Once I found myself at a cocktail party at the Metropolitan Museum of Art (MET) in New York City. Aside from its iconicity - the MET has probably been pictured and featured in hundreds, if not thousands, of movies and televisions programs worldwide - this museum holds to me that persistent moving image of someone arriving in a limo and going up the front steps in fancy dress. Though I got out of a yellow cab (another NYC icon), and did not wear exactly a suit, the interior experience also matched what I had seen on the screen. That was obviously not my first visit to the MET, but it was the first time I went there at night, and drank cocktails from an open bar. The reception I was invited to took place in the main lobby and, through a heavily guarded and velvet-roped set of pathways, at the Temple of Dendur in the Egyptian Art department. To imagine the scale of this museum, picture a supersized DIA. I often refer to that particular display as the “pyramid inside the museum,” though of course it is neither a pyramid, nor there is one (full scale) inside the museum. The setting for that temple, a fragment from a larger structure that was given to the US in the 60s, is quite breathtaking (in my view one of the most beautiful museum interiors in North America), especially that night, with dramatic lighting, candles set low by the water, and hundreds of people wearing black.

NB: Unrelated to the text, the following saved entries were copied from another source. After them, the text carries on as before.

/- Copyright: the b2b-balaban cell (near-miss cell 7), T⁴-continuum fan-out, lineage t4-ne7b-p1 (node U5c COUNT
member).  Released under the licence of the surrounding project. -/
import Summits.QuantumFields.BalabanUV.T4Continuum.Support.HistoryAdmissible

/-!
# Genealogy extraction (H3-(ID), combinatorial half, part 1): print's LEVEL-INDEXED component bookkeeping, as DATA,
determines the pending-component histories `PGen` of `HistoryAdmissible` — the data, the map and its one-step equations
(owner module of row NE7b, lineage `t4-ne7b-p1` gen 39, ruling R-OWNER-39-1; re-open object (α) of
`WALL-NE7b-P1.md` §4 (i)∕(v), `SCOPE-alpha.md` §2 row 2 — PRE-POSITIONING ONLY; part 1 of 5)

Summits-side support leaf of the T⁴-continuum cell (rung (B)+1 on a FINITE torus only; NOT infinite volume, NOT the
mass gap, NOT the Clay statement; NOT a proof of the spine estimate NE7b, which is the cell's OWN estimate, NOT PRINTED
and NOT PROVED).  [folklore] finite combinatorics over the lineage's own carrier `HistoryAdmissible.PGen`; nothing
printed is asserted, no `def … : Prop` fact of Bałaban's, no cite-tagged hypothesis, zero `sorry`.
B16 = [Balaban1989LargeFieldII] pp. 381–387 is a manuscript UNDER AUDIT; the sentences quoted below only LOCATE which
printed bookkeeping each field models (certified reading C-B16-6, page table `t4/T4-XREAD-NE7b-READING.md`
V1–V6∕D1–D7; F-T4-47∕-49∕-106∕-173 of `t4/CITED-FACTS-T4.md`); they are never used as establishing a disputed step.

WHY.  The wall of row NE7b (`WALL-NE7b-P1.md` v1.12 §2) is the READING H3: the class-R field `realised` of the headline
witness `CountRoadWitnessT3b` says «the terms' live structures ARE realised pending pedigrees with domains».  Print
never indexes the density by pedigrees: (2.18) [III] ∕ (1.72) index it by ADMISSIBLE SEQUENCES of large-field regions
`{Ω^c_j, Z_j}`, level by level, and pp. 383–387 DESCRIBE the history of a component inductively — «Let us consider the
(j+1)-th step and a component Z of Z_{j+1}. If no new large fields were created, then Z = S(Z₀) for some component Z₀
of Z_j» ((1.83) p. 385), «Z₀ satisfies the conditions (i), (ii), and a new large field was introduced in the preparatory
operations … hence K = R_{j+1} for Z» (p. 386 ll. 1–3), «Z is obtained from some number of components of Z_j, and some
number of new large field regions, joined together into the one component of Z_{j+1} by the operations of the last
step» (p. 386 ll. 3–6, (1.84)–(1.87) along «a maximal tree graph contained in the graph G»), every new component lying
in «Z′^{~10}_{j−1} ∪ ⋃_i (Z_j^{(i)})^{~2}» ((1.76) p. 381).  `SCOPE-alpha.md` §2 row 2 records that turning (ID) into
a THEOREM needs exactly this bookkeeping AS DATA.  This module types the data ABSTRACTLY (labels, no geometry) and
EXTRACTS the genealogies; the geometric layer and the junction to `RealisedDomainsR` are the separate modules M3b ∕ M4
of SCOPE-alpha v2.  BY-NAME EFFECT ON THE WALL: NONE today (pre-positioning for (α)).

WHAT IS TYPED (§1).  `ComponentHistory γ`: per level `j` the finite set `comp j` of components of `Z_j` and the finite
set `newReg j` of new large-field regions created in the preparatory operations of step `j` (each with its class
`cls`, the `d′_j` of the factor on p. 381); per component `c ∈ comp j` ONE LIST `constit j c` of its constituents —
old components `Sum.inl p` (of `comp (j−1)`) it continues and new regions `Sum.inr n` (of `newReg j`) it contains — in
the LEAF-FIRST order of print's maximal tree (p. 386: endpoint `X`, rest `Y`, recursively; each constituent is to touch
the union of the LATER ones — the join clause of row S1b's `HistoryRealise.Realises`; old and new constituents may
interleave), with projections `parts j c`, `news j c`; and the flag `fieldIn j c` («a new large field was introduced in
the preparatory operations» inside a component continued ALONE — the renewal trigger of p. 386 ll. 1–3).  `WF`: the
printed side conditions as axioms of the abstract data — `parts 0 · = []`; `parts`∕`news` duplicate-free, landing in the
previous components ∕ the step's new regions; every component has a constituent ((1.76)); distinct components of one
level continue DISJOINT sets of old components and contain DISJOINT sets of new regions (components of `Z_j` are disjoint).
WHAT IS DEFINED AND PROVED.  §2 `pgen H j c : PGen γ` — THE EXTRACTION, by recursion on the level: the constituents of
`c` in the listed order (the genealogy of an old part `p`; `birth j (cls n) n` for a new region `n`) are assembled by
print's trichotomy: ONE old part, no new region, no new field ↦ the part's genealogy unchanged (no
event, (1.83)); ONE old part, no new region, a new field ↦ `renew _ (j−1)` (event at `j`); otherwise (≥ 2 constituents,
or a lone new region) ↦ the right-nested binary `join … j` chain of the constituents (`joinTail`; print's binarisation
along the maximal tree — the ORDER of the constituents is part of the data, which is why `constit` is a LIST) ∕ the
lone birth; at level `0` nothing is continued and only births are assembled.  One-step EQUATIONS:
`pgen_succ_noEvent`, `pgen_succ_renew`, `pgen_succ_birth`, `pgen_zero_birth`, `pgen_succ_eq_assemble`; the constituent
list's length ∕ membership ∕ product ∕ sum splits into `parts` and `news`.  Siblings: `…Timing` (print's discipline
`Adm` for every extracted genealogy), `…Ledger` (event products, partition), `…Count`, `…Ancestors`.

HONEST.  Proves nothing of Bałaban's; the identification of `ComponentHistory` data with the admissible sequences of
(2.18) [III]∕(1.72) for Bałaban's densities is the geometric half of (ID) and is NOT here; NE7b NOT proved; spine 0∕9.
HONEST DEPENDENCY (cell): continuum YM on T⁴ ⇐ BetaPertH ∧ nine spine estimates (0/9 proved); BetaPertH ⇐ (D1) ∧ (D4)
∧ CAP+tail; G-an2-4 gates asym, D1 and NE2/3/4.  This file changes none of it. -/

open Finset
open Literature.MathematicalPhysics.QuantumFieldTheory.Balaban1983to89

namespace Summit.QuantumFields.BalabanUV.T4Continuum.HistoryGenealogyExtraction

open HistoryAdmissible HistoryAdmissible.PGen

/-! ## §1 Print's level-indexed component bookkeeping, as data -/

/-- **PRINT'S COMPONENT BOOKKEEPING AS DATA** (abstract labels `γ`, no geometry): `comp j` = the components of the
large-field region `Z_j`; `newReg j` = the new large-field regions created in the preparatory operations of step `j`
(«the fundamental large field factors» per `Z_j^{(i)}`, p. 381), `cls n` = the class `d′` of region `n`; for a component
`c ∈ comp j`: `constit j c` = its constituents — `Sum.inl p` for a component `p` of `Z_{j−1}` continued into `c`,
`Sum.inr n` for a new region `n` of step `j` inside `c` ((1.76): «Z_j ⊂ Z′^{~10}_{j−1} ∪ ⋃_i (Z_j^{(i)})^{~2}») — listed
LEAF-FIRST along print's maximal tree (p. 386; the projections are `parts`, `news`); `fieldIn j c` = a new large field
was introduced inside the (single) continued component in the preparatory operations (p. 386 ll. 1–3). [folklore] -/
structure ComponentHistory (γ : Type*) where
  /-- components of `Z_j` -/
  comp : ℕ → Finset γ
  /-- new large-field regions created at step `j` -/
  newReg : ℕ → Finset γ
  /-- the class `d′` of a new region at birth -/
  cls : γ → ℕ
  /-- the constituents of a component of level `j` in leaf-first maximal-tree order: `Sum.inl p` = an old component
  `p` of level `j − 1` continued into it, `Sum.inr n` = a new region `n` of step `j` inside it -/
  constit : ℕ → γ → List (γ ⊕ γ)
  /-- renewal trigger: a new large field inside a component continued alone -/
  fieldIn : ℕ → γ → Bool

/-! ### The two projections of a constituent list -/

section SumLists

variable {α β : Type*}

/-- the left entries of a list over a sum type, in order [folklore] -/
def lefts : List (α ⊕ β) → List α
  | [] => []
  | Sum.inl a :: L => a :: lefts L
  | Sum.inr _ :: L => lefts L

/-- the right entries of a list over a sum type, in order [folklore] -/
def rights : List (α ⊕ β) → List β
  | [] => []
  | Sum.inl _ :: L => rights L
  | Sum.inr b :: L => b :: rights L

/-- `lefts` of the empty list [folklore] -/
@[simp] theorem lefts_nil : lefts ([] : List (α ⊕ β)) = [] := rfl
/-- `lefts` past a left entry [folklore] -/
@[simp] theorem lefts_cons_inl (a : α) (L : List (α ⊕ β)) : lefts (Sum.inl a :: L) = a :: lefts L := rfl
/-- `lefts` past a right entry [folklore] -/
@[simp] theorem lefts_cons_inr (b : β) (L : List (α ⊕ β)) : lefts (Sum.inr b :: L) = lefts L := rfl
/-- `rights` of the empty list [folklore] -/
@[simp] theorem rights_nil : rights ([] : List (α ⊕ β)) = [] := rfl
/-- `rights` past a left entry [folklore] -/
@[simp] theorem rights_cons_inl (a : α) (L : List (α ⊕ β)) : rights (Sum.inl a :: L) = rights L := rfl
/-- `rights` past a right entry [folklore] -/
@[simp] theorem rights_cons_inr (b : β) (L : List (α ⊕ β)) : rights (Sum.inr b :: L) = b :: rights L := rfl

/-- the two projections exhaust the list [folklore] -/
theorem length_lefts_add_length_rights : ∀ L : List (α ⊕ β), (lefts L).length + (rights L).length = L.length
  | [] => rfl
  | Sum.inl a :: L => by
      have ih := length_lefts_add_length_rights L
      simp only [lefts_cons_inl, rights_cons_inl, List.length_cons]; omega
  | Sum.inr b :: L => by
      have ih := length_lefts_add_length_rights L
      simp only [lefts_cons_inr, rights_cons_inr, List.length_cons]; omega

/-- membership in `lefts` [folklore] -/
theorem mem_lefts_iff (a : α) : ∀ L : List (α ⊕ β), a ∈ lefts L ↔ Sum.inl a ∈ L
  | [] => by simp
  | Sum.inl a' :: L => by simp [mem_lefts_iff a L]
  | Sum.inr b :: L => by simp [mem_lefts_iff a L]

/-- membership in `rights` [folklore] -/
theorem mem_rights_iff (b : β) : ∀ L : List (α ⊕ β), b ∈ rights L ↔ Sum.inr b ∈ L
  | [] => by simp
  | Sum.inl a :: L => by simp [mem_rights_iff b L]
  | Sum.inr b' :: L => by simp [mem_rights_iff b L]

/-- a product over a sum-typed list splits into the two projections (commutativity absorbs the interleaving)
[folklore] -/
theorem prod_map_sum_elim {M : Type*} [CommMonoid M] (f : α → M) (g : β → M) :
    ∀ L : List (α ⊕ β), (L.map (Sum.elim f g)).prod = ((lefts L).map f).prod * ((rights L).map g).prod
  | [] => by simp
  | Sum.inl a :: L => by simp [prod_map_sum_elim f g L, mul_assoc]
  | Sum.inr b :: L => by simp [prod_map_sum_elim f g L, mul_left_comm]

/-- a sum over a sum-typed list splits into the two projections [folklore] -/
theorem sum_map_sum_elim {M : Type*} [AddCommMonoid M] (f : α → M) (g : β → M) :
    ∀ L : List (α ⊕ β), (L.map (Sum.elim f g)).sum = ((lefts L).map f).sum + ((rights L).map g).sum
  | [] => by simp
  | Sum.inl a :: L => by simp [sum_map_sum_elim f g L, add_assoc]
  | Sum.inr b :: L => by simp [sum_map_sum_elim f g L, add_left_comm]

end SumLists

namespace ComponentHistory

variable {γ : Type*}

/-- the old components continued into component `c` of level `j` (left projection of `constit`) [folklore] -/
def parts (H : ComponentHistory γ) (j : ℕ) (c : γ) : List γ := lefts (H.constit j c)

/-- the new regions of step `j` inside component `c` (right projection of `constit`) [folklore] -/
def news (H : ComponentHistory γ) (j : ℕ) (c : γ) : List γ := rights (H.constit j c)

variable [DecidableEq γ]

As I sipped my Pinot Grigio and scanned the crowd for familiar faces, I could not but think of another party at a museum I found myself in, a week before then: the opening reception for the LifeStories and Miracle and Jokes, Circle Disk Rotation and 22 Lost Signs of the Zodiac exhibitions at the Museum of Contemporary Art Detroit (MOCAD). The crowd there was decidedly younger and more colorful, both in attire and appearance. The mood was way more festive and inclusive, perhaps due to the affordable drinks at the cash bar and the music line-up for the evening. I smiled wondering what the reaction at the MET would be if I began dancing as I did at MOCAD, when DJ Spooky was spinning.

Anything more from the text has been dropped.